Kaptanlar, korsanlar, papazlar, şövalyeler, haydutlar, ressamlar, deniz kızları, kurbanlar, gizemli yerliler ve daha nicesiyle dolu bu görkemli atmosfer, aynı zamanda dönemin ruhunu tüm çıplaklığıyla yansıtan şehirler, yapılar, şarkılar, kitaplar, haritalar, diller ve katmanlı psikoportrelerle baş döndürüyor.
 
Son dönem Türk romanının dikkat çeken isimlerinden Kaan Murat Yanık, mitlerle bezediği büyülü gerçekçi olayların bir karnaval havası yarattığı romanında, okurunu masmavi okyanuslarda, kakao ve vanilya kokularının yükseldiği yemyeşil ormanlarda, ışıltılı kurbağaların zıpladığı düşlerde ve Doğu ile Batı'nın dikenli sınırlarında dolaşmaya, bu efsunlu serüvene katılmaya davet ediyor.
 
“Umut etmeye ve masalların içinde kaybolmaya ihtiyacımız var. Hayat karşısında başka türlü direnemeyiz.”

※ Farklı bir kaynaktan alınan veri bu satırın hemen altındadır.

/-
PORT (pub-hodgecm2, COR-CM cell; slot b19 = executor of row Fg6, successor of model-2) of the stage-1 package file
`HodgeCMPerL/HodgeCM/Proofs/Pohlmann/WeightLinesMonomial.lean` (pub-hodgecm HOME/lean, bytes of record md5 558476789224, 251 lines),
declarations VERBATIM, followed by the first two theorems `finrank_weightSpace_succ`, `finrank_weightSpace` of
`HodgeCMPerL/HodgeCM/Proofs/Pohlmann/WeightLines.lean` (md5 a7483f5a72e3, source ll. 70–110) VERBATIM (the rest of that file —
Pohlmann's Thm 3.1 in literal basis form — is off the COR-CM chain and not ported here; a later port of it imports this module and
omits those two).  Edits: the package import `Proofs.Pohlmann.PohlmannEq` re-pointed to `Proofs.Pohlmann.WeightHodge` (the module that
declares the two lemmas used from that cone, `iSupIndep_weightSpace` and `sum_eq_sum_wtOf`; one landing level lower), namespace token
`HodgeCM` ↦ `Summit.HodgeConjecture.CorCM`, linter fixes.  Generator: pub-hodgecm2-p1 portkit `build_kit.py` (via model-2's run).
-/
import Summits.HodgeConjecture.CorCM.Proofs.Pohlmann.WeightHodge
import Mathlib.LinearAlgebra.ExteriorPower.Basis
import Mathlib.RingTheory.Flat.Basic
import Mathlib.LinearAlgebra.FiniteDimensional.Lemmas

/-!
# Hodge-weight spaces are lines, I: dimensions and the monomial spans `N_T`

First half of the former `WeightLines.lean` (pohl-g3), split at its section boundary `end CM` under the tree's 400-line rule
(lean/CONVENTIONS.md §2); every declaration below is the source's, verbatim.  Contents: the linear algebra of
`namespace Summit.HodgeConjecture.CorCM.Pohlmann` (finite sums of lines, independent families of subspaces and dimension counts); the dimensions
`finrank_coh_one_prodFin`, `finrank_coh_one_cmProd` (`dim H¹(A′, ℚ) = (n+1)[F:ℚ]`, M21 + M22) and `finrank_cohC_succ`
(`dim_ℂ H^{k+1} = C(dim H¹, k+1)` under N1 `CupExterior`); `section CM`: the monomial spans `N_T = monoSpan` of the eigen-monomials
of `WeightSpan.lean`, `N_T ⊆ V_T`, `Σ_T N_T = H^{k+1}(A′, ℂ)`, `V_T = N_T` (`weightSpace_eq_monoSpan`), `dim N_T ≤ 1`, and `N_T = 0`
off the weights with `Σ_j |T_j| = k + 1`.  The headline consequences (weight spaces are lines; the literal basis form of
Gao–Ullmo Thm 3.1 "(Pohlmann)", `PohlmannTheorem31`) are in `WeightLines.lean`, which imports this file and keeps the module name.
-/


noncomputable section

open scoped TensorProduct NumberField

namespace Summit.HodgeConjecture.CorCM

/-! ## Linear algebra -/
namespace Pohlmann

/-- The dimension of a finite independent sum of subspaces is the sum of the dimensions. -/
theorem finrank_iSup_eq_sum {K V : Type*} [DivisionRing K] [AddCommGroup V] [Module K V] [FiniteDimensional K V]
    {ι : Type*} [Fintype ι] (p : ι → Submodule K V) (hp : iSupIndep p) :
    Module.finrank K ↥(⨆ i, p i) = ∑ i, Module.finrank K (p i) := by
  classical
  suffices h : ∀ s : Finset ι, Module.finrank K ↥(⨆ i ∈ s, p i) = ∑ i ∈ s, Module.finrank K (p i) by
    have e : (⨆ i, p i) = ⨆ i ∈ (Finset.univ : Finset ι), p i :=
      le_antisymm (iSup_le fun i => le_iSup₂ (f := fun i (_ : i ∈ (Finset.univ : Finset ι)) => p i) i
        (Finset.mem_univ i)) (iSup₂_le fun i _ => le_iSup p i)
    rw [e]
    exact h _
  intro s
  induction s using Finset.induction_on with
  | empty =>
    have e : (⨆ i ∈ (∅ : Finset ι), p i) = ⊥ := by simp
    rw [e, finrank_bot, Finset.sum_empty]
  | insert a s ha ih =>
    rw [Finset.iSup_insert, Finset.sum_insert ha, ← ih]
    have hdis : p a ⊓ (⨆ i ∈ s, p i) = ⊥ :=
      disjoint_iff.mp (hp.disjoint_biSup (y := (s : Set ι)) (fun h => ha (Finset.mem_coe.mp h)))
    have h2 := Submodule.finrank_sup_add_finrank_inf_eq (p a) (⨆ i ∈ s, p i)
    rwa [hdis, finrank_bot, add_zero] at h2

/-- A line has dimension at most one. -/
theorem finrank_span_singleton_le (K : Type*) {V : Type*} [DivisionRing K] [AddCommGroup V] [Module K V] (v : V) :
    Module.finrank K ↥(K ∙ v) ≤ 1 := by
  have h := finrank_span_finset_le_card (R := K) (M := V) {v}
  rwa [Finset.coe_singleton, Finset.card_singleton] at h

/-- Counting weights: the functions `T : Fin (n+1) → Finset E` with `Σ_j |T j| = m` inject into the `m`-subsets of
`Σ_j E`, so there are at most `C((n+1)|E|, m)` of them. -/
theorem card_filter_sum_card_eq_le (E : Type*) [Fintype E] [DecidableEq E] (n m : ℕ) :
    (Finset.univ.filter fun T : Fin (n + 1) → Finset E => (∑ j, (T j).card) = m).card ≤
      ((n + 1) * Fintype.card E).choose m := by
  classical
  have h := Finset.card_le_card_of_injOn
    (s := Finset.univ.filter fun T : Fin (n + 1) → Finset E => (∑ j, (T j).card) = m)
    (t := Finset.powersetCard m (Finset.univ : Finset (Σ _ : Fin (n + 1), E)))
    (fun T => Finset.univ.sigma T) ?_ ?_
  · rwa [Finset.card_powersetCard, Finset.card_univ, Fintype.card_sigma, Finset.sum_const, Finset.card_univ,
      Fintype.card_fin, smul_eq_mul] at h
  · intro T hT
    have hT' : (∑ j, (T j).card) = m := (Finset.mem_filter.mp (Finset.mem_coe.mp hT)).2
    refine Finset.mem_coe.mpr (Finset.mem_powersetCard.mpr ⟨Finset.subset_univ _, ?_⟩)
    rw [Finset.card_sigma, hT']
  · intro T _ T' _ hTT'
    funext j
    ext τ
    have h1 := congrArg (fun s : Finset (Σ _ : Fin (n + 1), E) => (⟨j, τ⟩ : Σ _ : Fin (n + 1), E) ∈ s) hTT'
    simpa [Finset.mem_sigma] using h1

end Pohlmann

open Literature.AlgebraicGeometry.Motives (CMType)
open Summit.HodgeConjecture.CorCM.Pohlmann

namespace Universe

variable {U : Universe}

/-! ## Dimensions of `H¹(A′)` and `H^{k+1}(A′)` -/

/-- `dim H¹(∏_{i ≤ n} X_i, ℚ) = Σ_i dim H¹(X_i, ℚ)` (M21 `kunneth1`, induction on `n`). -/
theorem finrank_coh_one_prodFin (M : U.ModelAxioms) : ∀ (n : ℕ) (X : Fin (n + 1) → U.Var),
    Module.finrank ℚ (U.Coh (U.prodFin n X) 1) = ∑ i, Module.finrank ℚ (U.Coh (X i) 1)
  | 0, X => by rw [Fin.sum_univ_one]; rfl
  | n + 1, X => by
    rw [Fin.sum_univ_castSucc, ← finrank_coh_one_prodFin M n (fun i => X i.castSucc), ← Module.finrank_prod,
      (LinearEquiv.ofBijective _ (M.kunneth1 (U.prodFin n fun i => X i.castSucc) (X (Fin.last (n + 1))))).finrank_eq]
    rfl

/-- `dim H¹(A′, ℚ) = (n+1)·[F:ℚ]` for `A′ = ∏_{j ≤ n} A_{(F,Θ_j)}` (M21 + M22 `H1_rank`). -/
theorem finrank_coh_one_cmProd (M : U.ModelAxioms) (F : CMField) {n : ℕ} (Θ : Fin (n + 1) → CMType F) :
    Module.finrank ℚ (U.Coh (U.cmProd F Θ) 1) = (n + 1) * Module.finrank ℚ F := by
  show Module.finrank ℚ (U.Coh (U.prodFin n fun j => U.cmAV F (Θ j)) 1) = _
  rw [finrank_coh_one_prodFin M n, Finset.sum_congr rfl fun j _ => M.H1_rank F (Θ j), Finset.sum_const,
    Finset.card_univ, Fintype.card_fin, smul_eq_mul]

/-- `dim_ℂ H^{k+1}(X, ℂ) = C(dim H¹(X, ℚ), k+1)` when `⋀^{k+1} H¹ ≅ H^{k+1}` (N1 `CupExterior`; Mathlib's
`exteriorPower.finrank_eq`). -/
theorem finrank_cohC_succ {X : U.Var} {k : ℕ} (hE : U.CupExterior X k) :
    Module.finrank ℂ (U.CohC X (k + 1)) = (Module.finrank ℚ (U.Coh X 1)).choose (k + 1) := by
  obtain ⟨e, he, -⟩ := hE
  rw [Module.finrank_baseChange, ← (LinearEquiv.ofBijective e he).finrank_eq, exteriorPower.finrank_eq]

section CM

variable {F : CMField} {n : ℕ} {Θ : Fin (n + 1) → CMType F}
  (x : (j : Fin (n + 1)) → ((F : Type) →+* ℂ) → U.CohC (U.cmAV F (Θ j)) 1)

/-! ## The monomial spans `N_T` -/

variable (U) in
/-- `N_T` = the span of the eigen-monomials `fmono x k p` with distinct entries (`p` injective) and weight
`wtOf k p = T`. -/
def monoSpan (k : ℕ) (T : Fin (n + 1) → Finset ((F : Type) →+* ℂ)) : Submodule ℂ (U.CohC (U.cmProd F Θ) (k + 1)) :=
  Submodule.span ℂ (U.fmono x k '' {p | Function.Injective p ∧ wtOf k p = T})

/-- `N_T ⊆ V_T` (injective eigen-monomials are weight vectors, gen 2 `isWeightVector_fmono`). -/
theorem monoSpan_le_weightSpace (M : U.ModelAxioms) (hx : ∀ j τ, x j τ ∈ U.eigenLine F (Θ j) τ) (k : ℕ)
    (T : Fin (n + 1) → Finset ((F : Type) →+* ℂ)) : U.monoSpan x k T ≤ U.weightSpace F Θ T (k + 1) := by
  refine Submodule.span_le.2 ?_
  rintro _ ⟨p, ⟨hp, rfl⟩, rfl⟩
  exact (mem_weightSpace_iff _ _ _ _ _).2 (isWeightVector_fmono x M hx k p hp)

/-- `Σ_T N_T = H^{k+1}(A′, ℂ)` when the `x_j` span (N1 + Künneth, gen 2 `span_fmono_eq_top`). -/
theorem iSup_monoSpan_eq_top (M : U.ModelAxioms) {k : ℕ} (hE : U.CupExterior (U.cmProd F Θ) k)
    (hsp : ∀ j, Submodule.span ℂ (Set.range (x j)) = ⊤) : ⨆ T, U.monoSpan x k T = ⊤ := by
  rw [eq_top_iff, ← span_fmono_eq_top x M hE hsp, Submodule.span_le]
  rintro _ ⟨p, rfl⟩
  by_cases hp : Function.Injective p
  · exact Submodule.mem_iSup_of_mem (wtOf k p) (Submodule.subset_span ⟨p, ⟨hp, rfl⟩, rfl⟩)
  · rw [fmono_eq_zero_of_not_injective x hE p hp]
    exact zero_mem _

/-- **`V_S = N_S`**: a weight vector is a combination of the injective eigen-monomials of its own weight
(decompose along `H^{k+1} = N_S + Σ_{T ≠ S} N_T` and use the independence of the `V_T`). -/
theorem weightSpace_eq_monoSpan (M : U.ModelAxioms) (hx : ∀ j τ, x j τ ∈ U.eigenLine F (Θ j) τ) {k : ℕ}
    (hE : U.CupExterior (U.cmProd F Θ) k) (hsp : ∀ j, Submodule.span ℂ (Set.range (x j)) = ⊤)
    (S : Fin (n + 1) → Finset ((F : Type) →+* ℂ)) :
    U.weightSpace F Θ S (k + 1) = U.monoSpan x k S := by
  refine le_antisymm ?_ (monoSpan_le_weightSpace x M hx k S)
  intro z hz
  have hz' : z ∈ ⨆ T, U.monoSpan x k T := by rw [iSup_monoSpan_eq_top x M hE hsp]; trivial
  rw [iSup_split_single (U.monoSpan x k) S, Submodule.mem_sup] at hz'
  obtain ⟨y, hy, w, hw, rfl⟩ := hz'
  have hw' : w ∈ ⨆ (T) (_ : T ≠ S), U.weightSpace F Θ T (k + 1) :=
    (iSup₂_mono fun T _ => monoSpan_le_weightSpace x M hx k T) hw
  have hwS : w ∈ U.weightSpace F Θ S (k + 1) := by
    have h := Submodule.sub_mem _ hz (monoSpan_le_weightSpace x M hx k S hy)
    rwa [add_sub_cancel_left] at h
  have hw0 : w = 0 :=
    (Submodule.disjoint_def.1 (iSupIndep_def.1 (iSupIndep_weightSpace M (k + 1)) S)) w hwS hw'
  rw [hw0, add_zero]
  exact hy

/-! ## `dim N_T ≤ 1`, and `N_T = 0` off the size-`(k+1)` weights -/

omit x in
/-- An injective index map `p` has `Σ_j |(wtOf k p) j| = k + 1`. -/
theorem sum_card_wtOf {k : ℕ} (p : Fin (k + 1) → Fin (n + 1) × ((F : Type) →+* ℂ)) (hp : Function.Injective p) :
    (∑ j, (wtOf k p j).card) = k + 1 := by
  have h := sum_eq_sum_wtOf p hp fun _ _ => (1 : ℤ)
  simp only [Finset.sum_const, Finset.card_univ, Fintype.card_fin, nsmul_eq_mul, mul_one] at h
  exact_mod_cast h.symm

/-- `N_T = 0` unless `Σ_j |T_j| = k + 1`. -/
theorem monoSpan_eq_bot_of_sum_card_ne {k : ℕ} {T : Fin (n + 1) → Finset ((F : Type) →+* ℂ)}
    (hT : (∑ j, (T j).card) ≠ k + 1) : U.monoSpan x k T = ⊥ := by
  rw [monoSpan, Submodule.span_eq_bot]
  rintro _ ⟨p, ⟨hp, rfl⟩, rfl⟩
  exact absurd (sum_card_wtOf p hp) hT

omit x in
/-- Two injective index maps with the same weight differ by a permutation of the slots. -/
theorem exists_perm_of_wtOf_eq {k : ℕ} {p p' : Fin (k + 1) → Fin (n + 1) × ((F : Type) →+* ℂ)}
    (hp' : Function.Injective p') (h : wtOf k p = wtOf k p') :
    ∃ π : Equiv.Perm (Fin (k + 1)), p' = p ∘ π := by
  classical
  have hmem : ∀ i, ∃ l, p l = p' i := by
    intro i
    have hi : (p' i).2 ∈ wtOf k p (p' i).1 := by
      rw [h]
      exact Finset.mem_image.mpr ⟨i, Finset.mem_filter.mpr ⟨Finset.mem_univ _, rfl⟩, rfl⟩
    obtain ⟨l, hl, hl2⟩ := Finset.mem_image.mp hi
    exact ⟨l, Prod.ext (Finset.mem_filter.mp hl).2 hl2⟩
  choose g hg using hmem
  have hginj : Function.Injective g := fun i i' hii' => hp' (by rw [← hg i, ← hg i', hii'])
  refine ⟨Equiv.ofBijective g (Finite.injective_iff_bijective.mp hginj), funext fun i => ?_⟩
  simp [hg i]

/-- Permuting the slots multiplies an eigen-monomial by a sign (N1: `cupPowC_swap`), so it stays on the same line. -/
theorem fmono_comp_perm_mem_span {k : ℕ} (hE : U.CupExterior (U.cmProd F Θ) k) (π : Equiv.Perm (Fin (k + 1))) :
    ∀ p : Fin (k + 1) → Fin (n + 1) × ((F : Type) →+* ℂ), U.fmono x k (p ∘ π) ∈ ℂ ∙ U.fmono x k p := by
  induction π using Equiv.Perm.swap_induction_on with
  | one => intro p; exact Submodule.mem_span_singleton_self _
  | swap_mul f a b hab ih =>
    intro p
    have h1 : p ∘ ⇑(Equiv.swap a b * f) = (p ∘ ⇑(Equiv.swap a b)) ∘ ⇑f := rfl
    rw [h1]
    refine (Submodule.span_singleton_le_iff_mem _ _).mpr ?_ (ih (p ∘ ⇑(Equiv.swap a b)))
    have h2 : U.fmono x k (p ∘ ⇑(Equiv.swap a b)) = -U.fmono x k p := by
      rw [fmono_eq, fmono_eq]
      exact cupPowC_swap hE (U.fvec x ∘ p) hab
    rw [h2]
    exact Submodule.neg_mem _ (Submodule.mem_span_singleton_self _)

/-- `dim N_T ≤ 1`. -/
theorem finrank_monoSpan_le_one {k : ℕ} (hE : U.CupExterior (U.cmProd F Θ) k)
    (T : Fin (n + 1) → Finset ((F : Type) →+* ℂ)) : Module.finrank ℂ (U.monoSpan x k T) ≤ 1 := by
  by_cases hne : ∃ p₀ : Fin (k + 1) → Fin (n + 1) × ((F : Type) →+* ℂ), Function.Injective p₀ ∧ wtOf k p₀ = T
  · obtain ⟨p₀, hp₀, rfl⟩ := hne
    have hle : U.monoSpan x k (wtOf k p₀) ≤ ℂ ∙ U.fmono x k p₀ := by
      refine Submodule.span_le.mpr ?_
      rintro _ ⟨p, ⟨hp, hpT⟩, rfl⟩
      obtain ⟨π, rfl⟩ := exists_perm_of_wtOf_eq hp hpT.symm
      exact fmono_comp_perm_mem_span x hE π p₀
    exact (Submodule.finrank_mono hle).trans (finrank_span_singleton_le ℂ _)
  · have h0 : U.monoSpan x k T = ⊥ := by
      rw [monoSpan, Submodule.span_eq_bot]
      rintro _ ⟨p, hp, rfl⟩
      exact absurd ⟨p, hp⟩ hne
    rw [h0, finrank_bot]
    exact Nat.zero_le _

end CM

/-! ## The weight spaces are lines (first two theorems of the package's `WeightLines.lean`) -/

section Lines


variable {F : CMField} {n : ℕ} {Θ : Fin (n + 1) → CMType F}

/-- **Weight spaces in positive degree are lines**: `dim_ℂ V_S = 1` if `Σ_j |S_j| = k + 1`, and `V_S = 0` otherwise
(`ModelAxioms` + N1). -/
theorem finrank_weightSpace_succ (M : U.ModelAxioms) (hN1 : U.Fact_cupExterior) (k : ℕ)
    (S : Fin (n + 1) → Finset ((F : Type) →+* ℂ)) :
    Module.finrank ℂ (U.weightSpace F Θ S (k + 1)) = if (∑ j, (S j).card) = k + 1 then 1 else 0 := by
  classical
  obtain ⟨β, -, hβ⟩ := exists_integral_injective_eval F
  choose x hx _hx0 hsp using fun j => exists_eigenbasis M F (Θ j) β hβ
  have hE := hN1 F n Θ k
  -- termwise bound `dim V_T ≤ c_T`
  let c : (Fin (n + 1) → Finset ((F : Type) →+* ℂ)) → ℕ := fun T => if (∑ j, (T j).card) = k + 1 then 1 else 0
  have hle : ∀ T, Module.finrank ℂ (U.weightSpace F Θ T (k + 1)) ≤ c T := by
    intro T
    rw [weightSpace_eq_monoSpan x M hx hE hsp T]
    by_cases hT : (∑ j, (T j).card) = k + 1
    · simp only [c, hT, if_true]
      exact finrank_monoSpan_le_one x hE T
    · simp only [c, hT, if_false]
      rw [monoSpan_eq_bot_of_sum_card_ne x hT, finrank_bot]
  -- total dimension `Σ_T dim V_T = dim H^{k+1}(A′, ℂ) = C((n+1)[F:ℚ], k+1)`
  have htot : ∑ T, Module.finrank ℂ (U.weightSpace F Θ T (k + 1)) =
      ((n + 1) * Module.finrank ℚ F).choose (k + 1) := by
    rw [← finrank_iSup_eq_sum _ (iSupIndep_weightSpace M (k + 1)), iSup_weightSpace_succ M hN1 k, finrank_top,
      finrank_cohC_succ hE, finrank_coh_one_cmProd M F Θ]
  -- and there are at most that many weights of size `k + 1`
  have hc : ∑ T, c T ≤ ((n + 1) * Module.finrank ℚ F).choose (k + 1) := by
    rw [← Finset.card_filter, ← NumberField.Embeddings.card (F : Type) ℂ]
    exact card_filter_sum_card_eq_le ((F : Type) →+* ℂ) n (k + 1)
  have heq : ∑ T, Module.finrank ℂ (U.weightSpace F Θ T (k + 1)) = ∑ T, c T :=
    le_antisymm (Finset.sum_le_sum fun T _ => hle T) (hc.trans htot.symm.le)
  exact (Finset.sum_eq_sum_iff_of_le fun T _ => hle T).mp heq S (Finset.mem_univ S)

/-- The same in every positive degree `m`. -/
theorem finrank_weightSpace (M : U.ModelAxioms) (hN1 : U.Fact_cupExterior) {m : ℕ} (hm : 0 < m)
    (S : Fin (n + 1) → Finset ((F : Type) →+* ℂ)) :
    Module.finrank ℂ (U.weightSpace F Θ S m) = if (∑ j, (S j).card) = m then 1 else 0 := by
  cases m with
  | zero => exact absurd hm (lt_irrefl 0)
  | succ k => exact finrank_weightSpace_succ M hN1 k S


end Lines

end Universe

end Summit.HodgeConjecture.CorCM

end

Romantika, Turgut Özakman`ın, Korkma İnsancık Korkma`dan sonra, ikinci romanı. Yine şaşırtıcı bir aşkın öyküsü. Bir aşk güzellemesi. 1960-1987 dönemine özgü çalkantılar. Sürprizler, oyunlar, dönüşümlerle dolu, gizemli bir ilişkinin gizli tarihi. Kuşaklar arası çatışmalar. Renkli, ilginç, şaşırtıcı karakterler. Kıvrak, akıcı, neşeli bir dil, yalın bir üslup. Çok acılı bir anlatım tekniği, usta işi bir kurgu. Konusu, kişileri, tekniği, kurgusu ile farklı bir roman.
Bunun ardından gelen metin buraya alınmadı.